# G is cyclic and |G| = p^n, p is prime <=> H,K Subgroups, H⊆K or K⊆H

1. Jun 18, 2012

### tonit

1. The problem statement, all variables and given/known data

Show that the following conditions are equivalent for a finite group G:

1.$G$ is cyclic and $|G| = p^n$ where $p$ is prime and $n\geq 0$
2.If $H$ and $K$ are subgroups of $G$, either $H⊆K$ or $K⊆H$.

3. The attempt at a solution

1 => 2.

Let $H,K$ be subgroups of $G = <g>$ where $o(g) = p^n$. We have $H = <g^a>$ and $K = <g^b>$ where $a$ and $b$ divide $p^n$. Since $p$ is prime, $a = p^s$ and $b = p^t$. If $s \leq t$, this means $a|b$ whence $H⊆K$. Similarly, if $b \leq a$ we have $K⊆H$.

Now I'm stuck at 2 => 1. Any help is appreciated

2. Jun 18, 2012

### algebrat

Maybe if you can use a fact like, for any integer that divides the group G, there is a subgroup of that order? Do you have a fact like that that you are permitted to use? Maybe only for prime divisors. That result I think comes sooner.
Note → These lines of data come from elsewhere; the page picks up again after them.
/-- **Lieb's structure theorem for the half-filled ground state.** On a connected bipartite graph
with `|A| = |B|`, `t ≠ 0`, `U > 0`, every half-filled ground state is a multiple of `Φ(W₀)` with
`W₀` positive definite (Lieb's `W₀ = |R|` argument plus uniqueness). [cite: LiebPRL1989, proof of Theorem 2] -/
theorem exists_posDef_coefficient_of_groundState (hG : G.Connected) (A : Finset Λ)
    (hA : ∀ x y : Λ, G.Adj x y → (x ∈ A ↔ y ∉ A)) (hcard : Aᶜ.card = A.card)
    {t U : ℝ} (ht : t ≠ 0) (hU : 0 < U) {ψ : Fock (Orb Λ)}
    (hN : IsNParticle (Fintype.card Λ) ψ)
    (hHψ : hamiltonian G t U *ᵥ ψ = ((groundEnergyAt G t U (Fintype.card Λ) : ℝ) : ℂ) • ψ) :
    ∃ W₀ : Matrix (Config Λ A.card) (Config Λ A.card) ℂ, W₀.PosDef ∧
      ∃ c : ℂ, ψ = c • toFockN A A.card W₀ := by
  classical
  obtain ⟨ψ₁, hψ₁K, hψ₁1, hHψ₁, -, huniq₁, -⟩ :=
    LiebHalfFilled.exists_unit_groundState hG A hA hcard ht hU
  set n := A.card with hn
  have hΛ : Fintype.card Λ = 2 * n := by have := Finset.card_add_card_compl A; omega
  have hAn : A.card = n := hn.symm
  haveI : Nonempty (Config Λ n) := ⟨⟨A, hAn⟩⟩
  obtain ⟨W₀, hW₀pd, hW₀gs, huniq⟩ := exists_posDef_groundState G hG ht hU n
  have hT : (liebK G t n).IsHermitian ∧ (liebK G t n).IsSymm :=
    ⟨LiebThm1.liebK_conjTranspose t n, LiebThm1.liebK_transpose G t n⟩
  set H := hamiltonian G t U with hH
  set E₀ : ℝ := groundEnergyAt G t U (Fintype.card Λ) with hE₀
  set LM := Literature.MathematicalPhysics.QuantumLattice.SpinReflection.liebMatrix
    (liebK G t n) (occInd n) (-U) with hLM
  set e := LM.groundEnergy with he
  have hΦH : ∀ W, H *ᵥ toFockN A n W =
      toFockN A n (Literature.MathematicalPhysics.QuantumLattice.liebOp (liebK G t n)
        (fun x => Literature.MathematicalPhysics.QuantumLattice.SpinReflection.rdiag (occInd n x))
        (-U) W) + ((U : ℂ) * n) • toFockN A n W := hamiltonian_mulVec_toFockN G A hA t U n
  -- `ψ₁ = Φ(W₁)`
  set W₁ := resMatrix n (ofFock A ψ₁) with hW₁
  have hψ₁W : toFockN A n W₁ = ψ₁ := by
    obtain ⟨hψ₁N, hψ₁Z⟩ := (mem_szSector_iff _ _ _).1 hψ₁K
    apply toFockN_resMatrix_ofFock
    intro s hs
    have hcard' : s.card = Fintype.card Λ := by by_contra h; exact hs (hψ₁N s h)
    have hz := congrFun hψ₁Z s
    rw [LiebThm1.spinZ_mulVec_apply, Pi.smul_apply, smul_eq_mul, Complex.ofReal_zero, zero_mul,
      mul_eq_zero, mul_eq_zero] at hz
    rcases hz with (hz | hz) | hz
    · norm_num at hz
    · rw [sub_eq_zero] at hz
      have hz' : (upPart s).card = (downPart s).card := by exact_mod_cast hz
      rw [← pairSet_upPart_downPart s, card_pairSet, hΛ] at hcard'
      refine ⟨by omega, ?_⟩
      rw [Finset.card_compl, hΛ]
      omega
    · exact absurd hz hs
  -- the Lieb-matrix eigenvalue equation of `W₁`
  have heig : LM *ᵥ vec W₁ = ((E₀ - U * n : ℝ) : ℂ) • vec W₁ := by
    have h1 := hHψ₁
    rw [← hψ₁W, hΦH] at h1
    have h2 : toFockN A n (Literature.MathematicalPhysics.QuantumLattice.liebOp (liebK G t n)
        (fun x => Literature.MathematicalPhysics.QuantumLattice.SpinReflection.rdiag (occInd n x))
        (-U) W₁) = toFockN A n (((E₀ - U * n : ℝ) : ℂ) • W₁) := by
      rw [toFockN_smul]
      have hc : ((E₀ - U * n : ℝ) : ℂ) = (E₀ : ℂ) - (U : ℂ) * n := by push_cast; ring
      rw [hc, sub_smul]
      exact eq_sub_of_add_eq h1
    have h3 := toFockN_injective A n h2
    rw [hLM, Literature.MathematicalPhysics.QuantumLattice.SpinReflection.liebMatrix_mulVec_vec hT.2,
      h3, vec_smul]
  -- the two ground energies agree: `E₀ - U n = e`
  have hW₁ne : vec W₁ ≠ 0 := by
    intro h
    rw [← vec_zero, vec_inj] at h
    have h0 : ψ₁ = 0 := by rw [← hψ₁W, h, toFockN_zero]
    rw [h0, dotProduct_zero] at hψ₁1
    exact zero_ne_one hψ₁1
  have hge : e ≤ E₀ - U * n := by
    obtain ⟨c, -, hc1⟩ := Literature.MathematicalPhysics.QuantumLattice.exists_smul_unit hW₁ne
    have h := Matrix.groundEnergy_le_rayleigh_holds
      (Literature.MathematicalPhysics.QuantumLattice.SpinReflection.liebMatrix_isHermitian hT.1
        (occInd n) (-U)) (c • vec W₁) hc1
    rw [mulVec_smul, ← hLM, heig, smul_comm, dotProduct_smul, hc1, smul_eq_mul, mul_one,
      Complex.ofReal_re] at h
    exact h
  have hW₀ne : W₀ ≠ 0 := by
    intro h
    have := hW₀pd.diag_pos (i := ⟨A, hAn⟩)
    rw [h] at this
    exact lt_irrefl _ this
  have hψ₀ne : toFockN A n W₀ ≠ 0 := fun h =>
    hW₀ne (toFockN_injective A n (by rw [h, toFockN_zero]))
  have hliebOpW₀ := (Literature.MathematicalPhysics.QuantumLattice.SpinReflection.mem_groundSpace_iff_liebOp
    hT.2 (occInd n) (-U) W₀).1 hW₀gs
  have hHψ₀ : H *ᵥ toFockN A n W₀ = ((e + U * n : ℝ) : ℂ) • toFockN A n W₀ := by
    rw [hΦH, hliebOpW₀, toFockN_smul, ← add_smul]
    push_cast; rfl
  have hle : E₀ ≤ e + U * n := by
    obtain ⟨c, -, hc1⟩ := Literature.MathematicalPhysics.QuantumLattice.exists_smul_unit hψ₀ne
    have hcN : IsNParticle (Fintype.card Λ) (c • toFockN A n W₀) := by
      intro s hs; rw [Pi.smul_apply, isNParticle_toFockN A hΛ W₀ s hs, smul_zero]
    have h := LiebThm1.groundEnergy_le_re_expect H hcN hc1
    rw [expect, mulVec_smul, hHψ₀, smul_comm, dotProduct_smul, hc1, smul_eq_mul, mul_one,
      Complex.ofReal_re] at h
    exact h
  have hE : ((E₀ - U * n : ℝ) : ℂ) = (e : ℂ) := by
    rw [show E₀ - U * n = e from le_antisymm (by linarith) hge]
  -- uniqueness on both sides
  rw [hE] at heig
  have hgs : vec W₁ ∈ LM.groundSpace := (Matrix.mem_groundSpace_iff _ _).2 heig
  obtain ⟨c₁, hc₁⟩ := huniq _ hgs
  have hW₁c : W₁ = c₁ • W₀ := vec_inj.1 (by rw [hc₁, vec_smul])
  have hψ₁eq : ψ₁ = c₁ • toFockN A n W₀ := by rw [← toFockN_smul, ← hW₁c, hψ₁W]
  have key := huniq₁ ψ hN hHψ
  set d := star ψ₁ ⬝ᵥ ψ with hd
  refine ⟨W₀, hW₀pd, d * c₁, ?_⟩
  rw [key, hψ₁eq, smul_smul]
/-- the glued block point: `(L·n)·y + (L·j + r) = L·(n·y + j) + r`. [folklore] -/
theorem bpt_glue (y : Tor M) (j : Fin d → Fin n) (r : Fin d → Fin L) :
    bpt (L * n) M y (glue n L (j, r)) = cpt n L M (bpt n M y j) + off n L M r := by
  funext ν
  apply ZMod.val_injective
  rw [bpt_val, val_cpt_add_off, bpt_val, glue_val]
  ring

/-- sums over the fine points of a unit block, two ways. [folklore] -/
theorem sum_bpt_fine {β : Type*} [AddCommMonoid β] (G : Tor (fine (L * n) M) → β) (y : Tor M) :
    ∑ j' : Fin d → Fin (L * n), G (bpt (L * n) M y j')
      = ∑ j : Fin d → Fin n, ∑ r : Fin d → Fin L, G (cpt n L M (bpt n M y j) + off n L M r) := by
  rw [sum_glue]
  simp_rw [bpt_glue]

omit [NeZero n] [NeZero L] in
/-- the fibre count of the coordinate update: `Σ_r Σ_σ F(r[μ ↦ σ]) = L · Σ_r F(r)`. [folklore] -/
theorem sum_sum_update {β : Type*} [AddCommMonoid β] (μ : Fin d) (F : (Fin d → Fin L) → β) :
    ∑ r : Fin d → Fin L, ∑ σ : Fin L, F (Function.update r μ σ) = L • ∑ r : Fin d → Fin L, F r := by
  classical
  set e := Equiv.funSplitAt μ (Fin L) with he
  have h1 : ∀ G : (Fin d → Fin L) → β, ∑ r, G r = ∑ a : Fin L, ∑ q : {j : Fin d // j ≠ μ} → Fin L, G (e.symm (a, q)) := by
    intro G
    rw [← e.symm.sum_comp G, Fintype.sum_prod_type]
  have hupd : ∀ (a σ : Fin L) (q : {j : Fin d // j ≠ μ} → Fin L), Function.update (e.symm (a, q)) μ σ = e.symm (σ, q) := by
    intro a σ q
    funext j
    by_cases hj : j = μ
    · subst hj
      rw [Function.update_self]
      simp [he, Equiv.funSplitAt, Equiv.piSplitAt]
    · rw [Function.update_of_ne hj]
      simp [he, Equiv.funSplitAt, Equiv.piSplitAt, hj]
  calc ∑ r : Fin d → Fin L, ∑ σ : Fin L, F (Function.update r μ σ)
      = ∑ a : Fin L, ∑ q : {j : Fin d // j ≠ μ} → Fin L, ∑ σ : Fin L, F (e.symm (σ, q)) := by
        rw [h1]
        simp_rw [hupd]
    _ = L • ∑ q : {j : Fin d // j ≠ μ} → Fin L, ∑ σ : Fin L, F (e.symm (σ, q)) := by
        rw [sum_const, card_univ, Fintype.card_fin]
    _ = L • ∑ σ : Fin L, ∑ q : {j : Fin d // j ≠ μ} → Fin L, F (e.symm (σ, q)) := by rw [sum_comm]
    _ = L • ∑ r : Fin d → Fin L, F r := by rw [← h1 F]

end TwoTori

/-! ## §2 The boundary transfer `Q_n(S₁ − 1)` is a unit-lattice difference of block means: `‖Q_n(S₁ − 1)‖ ≤ 2n⁻¹·n^{−d/2}` -/

section ShiftDefect

variable (n : ℕ) [NeZero n] (M : Fin d → ℕ) [hM : ∀ μ, NeZero (M μ)]

/-- the straight-contour sum of `S₁f − f` TELESCOPES to the far ends of the contours:
`(Q_n(S₁ − 1)f)(y,μ) = n^{−(d+1)}·Σ_j [f(n(y + e_μ) + j, μ) − f(ny + j, μ)]`. [cite: Balaban1984PropagatorsI, (1.18)/(1.20) p.20 (shape)] [folklore] -/
theorem QvOp_shiftT_sub_one_mulVec (f : Tor (fine n M) × Fin d → ℂ) (y : Tor M) (μ : Fin d) :
    ((QvOp n M * (shiftT (fine n M) 1 - 1)) *ᵥ f) (y, μ)
      = 1 / (n : ℂ) ^ (d + 1) * ∑ j : Fin d → Fin n, (f (bpt n M (y + unitVec M μ) j, μ) - f (bpt n M y j, μ)) := by
  rw [← Matrix.mulVec_mulVec, QvOp_mulVec]
  congr 1
  refine sum_congr rfl fun j _ => ?_
  rw [Matrix.sub_mulVec, Matrix.one_mulVec, lineSum_shiftT_sub, tstep_zero, add_zero, bpt_add_tstep]

/-- **`‖Q_n·(S₁ − 1)‖ ≤ 2·n⁻¹·n^{−d/2}`** — the boundary-transfer operator of the planted pairing identity
`√(L^d)·Q_{Ln}J_L = Q_n(1 + c_L(S₁ − 1))` is small in OPERATOR NORM (no regularity of the field is used). [folklore] -/
theorem opNorm_QvOp_mul_shiftT_sub_one_le :
    ‖QvOp n M * (shiftT (fine n M) 1 - 1)‖ ≤ 2 * ((n : ℝ))⁻¹ * (Real.sqrt ((n : ℝ) ^ d))⁻¹ := by
  have hn : (0 : ℝ) < n := by exact_mod_cast Nat.pos_of_ne_zero (NeZero.ne n)
  have hnd : (0 : ℝ) < (n : ℝ) ^ d := pow_pos hn d
  set X := QvOp n M * (shiftT (fine n M) 1 - 1) with hX
  refine opNorm_le_of_sq_le' X (by positivity) fun f => ?_
  have e0 : ∑ b, ‖∑ i, X b i * f i‖ ^ 2 = ∑ b, ‖(X *ᵥ f) b‖ ^ 2 := rfl
  rw [e0, Fintype.sum_prod_type]
  simp only [hX, QvOp_shiftT_sub_one_mulVec]
  have hc : ‖(1 / (n : ℂ) ^ (d + 1))‖ = ((n : ℝ) ^ (d + 1))⁻¹ := by
    rw [norm_div, norm_one, norm_pow, Complex.norm_natCast, one_div]
  -- the per-bond bound
  have hterm : ∀ (y : Tor M) (μ : Fin d),
      ‖1 / (n : ℂ) ^ (d + 1) * ∑ j : Fin d → Fin n, (f (bpt n M (y + unitVec M μ) j, μ) - f (bpt n M y j, μ))‖ ^ 2
        ≤ (((n : ℝ) ^ (d + 1))⁻¹) ^ 2 * ((n : ℝ) ^ d * (2 *
            (∑ j : Fin d → Fin n, ‖f (bpt n M (y + unitVec M μ) j, μ)‖ ^ 2
              + ∑ j : Fin d → Fin n, ‖f (bpt n M y j, μ)‖ ^ 2))) := by
    intro y μ
    rw [norm_mul, mul_pow, hc]
    refine mul_le_mul_of_nonneg_left ?_ (sq_nonneg _)
    have h1 : ‖∑ j : Fin d → Fin n, (f (bpt n M (y + unitVec M μ) j, μ) - f (bpt n M y j, μ))‖ ^ 2
        ≤ (univ : Finset (Fin d → Fin n)).card * ∑ j : Fin d → Fin n, ‖f (bpt n M (y + unitVec M μ) j, μ) - f (bpt n M y j, μ)‖ ^ 2 :=
      (pow_le_pow_left₀ (norm_nonneg _) (norm_sum_le _ _) 2).trans sq_sum_le_card_mul_sum_sq
    simp only [card_univ, Fintype.card_fun, Fintype.card_fin] at h1
    push_cast at h1
    refine h1.trans ?_
    have h0 : (0 : ℝ) ≤ (n : ℝ) ^ d := by positivity
    refine mul_le_mul_of_nonneg_left ?_ h0
    rw [mul_add, mul_sum, mul_sum, ← sum_add_distrib]
    refine sum_le_sum fun j _ => ?_
    have hs : ‖f (bpt n M (y + unitVec M μ) j, μ) - f (bpt n M y j, μ)‖ ≤ ‖f (bpt n M (y + unitVec M μ) j, μ)‖ + ‖f (bpt n M y j, μ)‖ :=
      norm_sub_le _ _
    nlinarith [norm_nonneg (f (bpt n M (y + unitVec M μ) j, μ) - f (bpt n M y j, μ)), norm_nonneg (f (bpt n M (y + unitVec M μ) j, μ)),
      norm_nonneg (f (bpt n M y j, μ)), sq_nonneg (‖f (bpt n M (y + unitVec M μ) j, μ)‖ - ‖f (bpt n M y j, μ)‖)]
  refine (sum_le_sum fun y _ => sum_le_sum fun μ _ => hterm y μ).trans ?_
  -- the two block sums are both `Σ_i ‖f i‖²`
  have hSA : ∑ y : Tor M, ∑ μ : Fin d, ∑ j : Fin d → Fin n, ‖f (bpt n M (y + unitVec M μ) j, μ)‖ ^ 2 = ∑ i, ‖f i‖ ^ 2 := by
    calc ∑ y : Tor M, ∑ μ : Fin d, ∑ j : Fin d → Fin n, ‖f (bpt n M (y + unitVec M μ) j, μ)‖ ^ 2
        = ∑ μ : Fin d, ∑ y : Tor M, ∑ j : Fin d → Fin n, ‖f (bpt n M (y + unitVec M μ) j, μ)‖ ^ 2 := sum_comm
      _ = ∑ μ : Fin d, ∑ y : Tor M, ∑ j : Fin d → Fin n, ‖f (bpt n M y j, μ)‖ ^ 2 :=
          sum_congr rfl fun μ _ => Fintype.sum_equiv (Equiv.addRight (unitVec M μ)) _ _ fun y => rfl
      _ = ∑ μ : Fin d, ∑ x : Tor (fine n M), ‖f (x, μ)‖ ^ 2 :=
          sum_congr rfl fun μ _ => (sum_blocks' n M (fun x => ‖f (x, μ)‖ ^ 2)).symm
      _ = ∑ x : Tor (fine n M), ∑ μ : Fin d, ‖f (x, μ)‖ ^ 2 := sum_comm
      _ = ∑ i, ‖f i‖ ^ 2 := by rw [Fintype.sum_prod_type]
  have hSB : ∑ y : Tor M, ∑ μ : Fin d, ∑ j : Fin d → Fin n, ‖f (bpt n M y j, μ)‖ ^ 2 = ∑ i, ‖f i‖ ^ 2 := by
    calc ∑ y : Tor M, ∑ μ : Fin d, ∑ j : Fin d → Fin n, ‖f (bpt n M y j, μ)‖ ^ 2
        = ∑ μ : Fin d, ∑ y : Tor M, ∑ j : Fin d → Fin n, ‖f (bpt n M y j, μ)‖ ^ 2 := sum_comm
      _ = ∑ μ : Fin d, ∑ x : Tor (fine n M), ‖f (x, μ)‖ ^ 2 :=
          sum_congr rfl fun μ _ => (sum_blocks' n M (fun x => ‖f (x, μ)‖ ^ 2)).symm
      _ = ∑ x : Tor (fine n M), ∑ μ : Fin d, ‖f (x, μ)‖ ^ 2 := sum_comm
      _ = ∑ i, ‖f i‖ ^ 2 := by rw [Fintype.sum_prod_type]
  have htot : ∑ y : Tor M, ∑ μ : Fin d, (((n : ℝ) ^ (d + 1))⁻¹) ^ 2 * ((n : ℝ) ^ d * (2 *
            (∑ j : Fin d → Fin n, ‖f (bpt n M (y + unitVec M μ) j, μ)‖ ^ 2
              + ∑ j : Fin d → Fin n, ‖f (bpt n M y j, μ)‖ ^ 2)))
      = (((n : ℝ) ^ (d + 1))⁻¹) ^ 2 * ((n : ℝ) ^ d * (2 * (∑ i, ‖f i‖ ^ 2 + ∑ i, ‖f i‖ ^ 2))) := by
    simp_rw [← mul_sum]
    simp_rw [sum_add_distrib]
    rw [hSA, hSB]
  rw [htot, mul_pow, mul_pow, inv_pow (Real.sqrt _), Real.sq_sqrt hnd.le]
  have hn0 : (n : ℝ) ≠ 0 := hn.ne'
  apply le_of_eq
  field_simp
  ring

end ShiftDefect

/-! ## §3 Tilings by `L`-blocks and the combinatorial core of the second pairing identity -/

section TwoLevelCore

variable (n L : ℕ) [NeZero n] [NeZero L] (M : Fin d → ℕ) [hM : ∀ μ, NeZero (M μ)]

/-- sums over the fine torus tiled by the `L`-blocks of the coarse one (any additive codomain). [folklore] -/
theorem sum_tile' {β : Type*} [AddCommMonoid β] (G : Tor (fine (L * n) M) → β) :
    ∑ x', G x' = ∑ x : Tor (fine n M), ∑ r : Fin d → Fin L, G (cpt n L M x + off n L M r) := by
  rw [← Fintype.sum_equiv (tileEquiv n L M) (fun p => G (tileEquiv n L M p)) G (fun _ => rfl), Fintype.sum_prod_type]
  rfl

omit [NeZero n] [NeZero L] in
/-- THE COMBINATORIAL CORE (one coarse cell, one direction `μ`): for a family of contour functions `G_r : ℕ → ℂ` that does not
depend on the `μ`-offset `r_μ`, the `L`-STRIDED contours started at all `L^d` offsets, weighted `L²`, and the FULL refined contours
started at all offsets, weighted `L`, differ by a window shift of at most `L − 1` steps:
`L·(L·Σ_r Σ_{t<n} G_r(r_μ + Lt)) − L·Σ_r Σ_{t′<Ln} G_r(r_μ + t′) = −Σ_r Σ_{σ<L} (Σ_{i<σ} G_r(Ln + i) − Σ_{i<σ} G_r(i))`. [folklore] -/
theorem two_level_cancellation (μ : Fin d) {G : (Fin d → Fin L) → ℕ → ℂ}
    (hG : ∀ (r : Fin d → Fin L) (σ : Fin L), G (Function.update r μ σ) = G r) :
    (L : ℂ) * ((L : ℂ) * ∑ r : Fin d → Fin L, ∑ t : Fin n, G r ((r μ : ℕ) + L * t))
        - (L : ℂ) * ∑ r : Fin d → Fin L, ∑ t' : Fin (L * n), G r ((r μ : ℕ) + t')
      = -∑ r : Fin d → Fin L, ∑ σ : Fin L, (∑ i ∈ range σ, G r (L * n + i) - ∑ i ∈ range σ, G r i) := by
  -- the strided contours from all offsets cover the full refined contour once
  have hA : (L : ℂ) * ∑ r : Fin d → Fin L, ∑ t : Fin n, G r ((r μ : ℕ) + L * t)
      = ∑ r : Fin d → Fin L, ∑ m ∈ range (L * n), G r m := by
    rw [← nsmul_eq_mul, ← sum_sum_update L μ]
    refine sum_congr rfl fun r _ => ?_
    simp_rw [hG, Function.update_self]
    have hin : ∀ σ : ℕ, ∑ t : Fin n, G r (σ + L * t) = ∑ t ∈ range n, G r (σ + L * t) := fun σ =>
      Fin.sum_univ_eq_sum_range (fun t => G r (σ + L * t)) n
    rw [Fin.sum_univ_eq_sum_range (fun σ => ∑ t : Fin n, G r (σ + L * t)) L]
    simp_rw [hin]
    rw [sum_comm]
    exact sum_sum_range_eq_sum_range_mul (G r) L n
  have hAA : (L : ℂ) * ((L : ℂ) * ∑ r : Fin d → Fin L, ∑ t : Fin n, G r ((r μ : ℕ) + L * t))
      = ∑ r : Fin d → Fin L, ∑ _σ : Fin L, ∑ m ∈ range (L * n), G r m := by
    rw [hA, ← nsmul_eq_mul, ← sum_sum_update L μ]
    simp_rw [hG]
  have hB : (L : ℂ) * ∑ r : Fin d → Fin L, ∑ t' : Fin (L * n), G r ((r μ : ℕ) + t')
      = ∑ r : Fin d → Fin L, ∑ σ : Fin L, ∑ t' ∈ range (L * n), G r (σ + t') := by
    rw [← nsmul_eq_mul, ← sum_sum_update L μ]
    refine sum_congr rfl fun r _ => sum_congr rfl fun σ _ => ?_
    simp_rw [hG, Function.update_self]
    exact Fin.sum_univ_eq_sum_range (fun t' => G r (σ + t')) (L * n)
  rw [hAA, hB, ← sum_sub_distrib, ← sum_neg_distrib]
  refine sum_congr rfl fun r _ => ?_
  rw [← sum_sub_distrib, ← sum_neg_distrib]
  refine sum_congr rfl fun σ _ => ?_
  rw [sum_range_shift (G r) (L * n) σ]
  ring

end TwoLevelCore

end Summit.QuantumFields.BalabanUV.T4Continuum.LineAveragingTwoLevel

end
In other words, a strategy that might have lead you to this is to think about the negation of 1, so what if the order of G is not a power of a prime. And how this might lead to subgroups which are not "one a subset of another".

3. Jun 18, 2012

### tonit

If $H$ and $K$ are subgroups of $G$, suppose $H⊆K$. So we have that $|H|$ divides $|K|$, and they both divide $|G|$. If it would happen that $|G| = p^ka^r$ where $p, a$ are different primes, then $G$ would have two subgroups $M$ and $N$ such that $|M|$ divides $p$, $|N|$ divides $a$, $M ⊄ N$ and $N ⊄ M$, thus contradicting the condition.
So $|G| = p^k$ for a prime $p$ and an integer $k$.

Is it correct?
Now how do I show that $G$ is cyclic?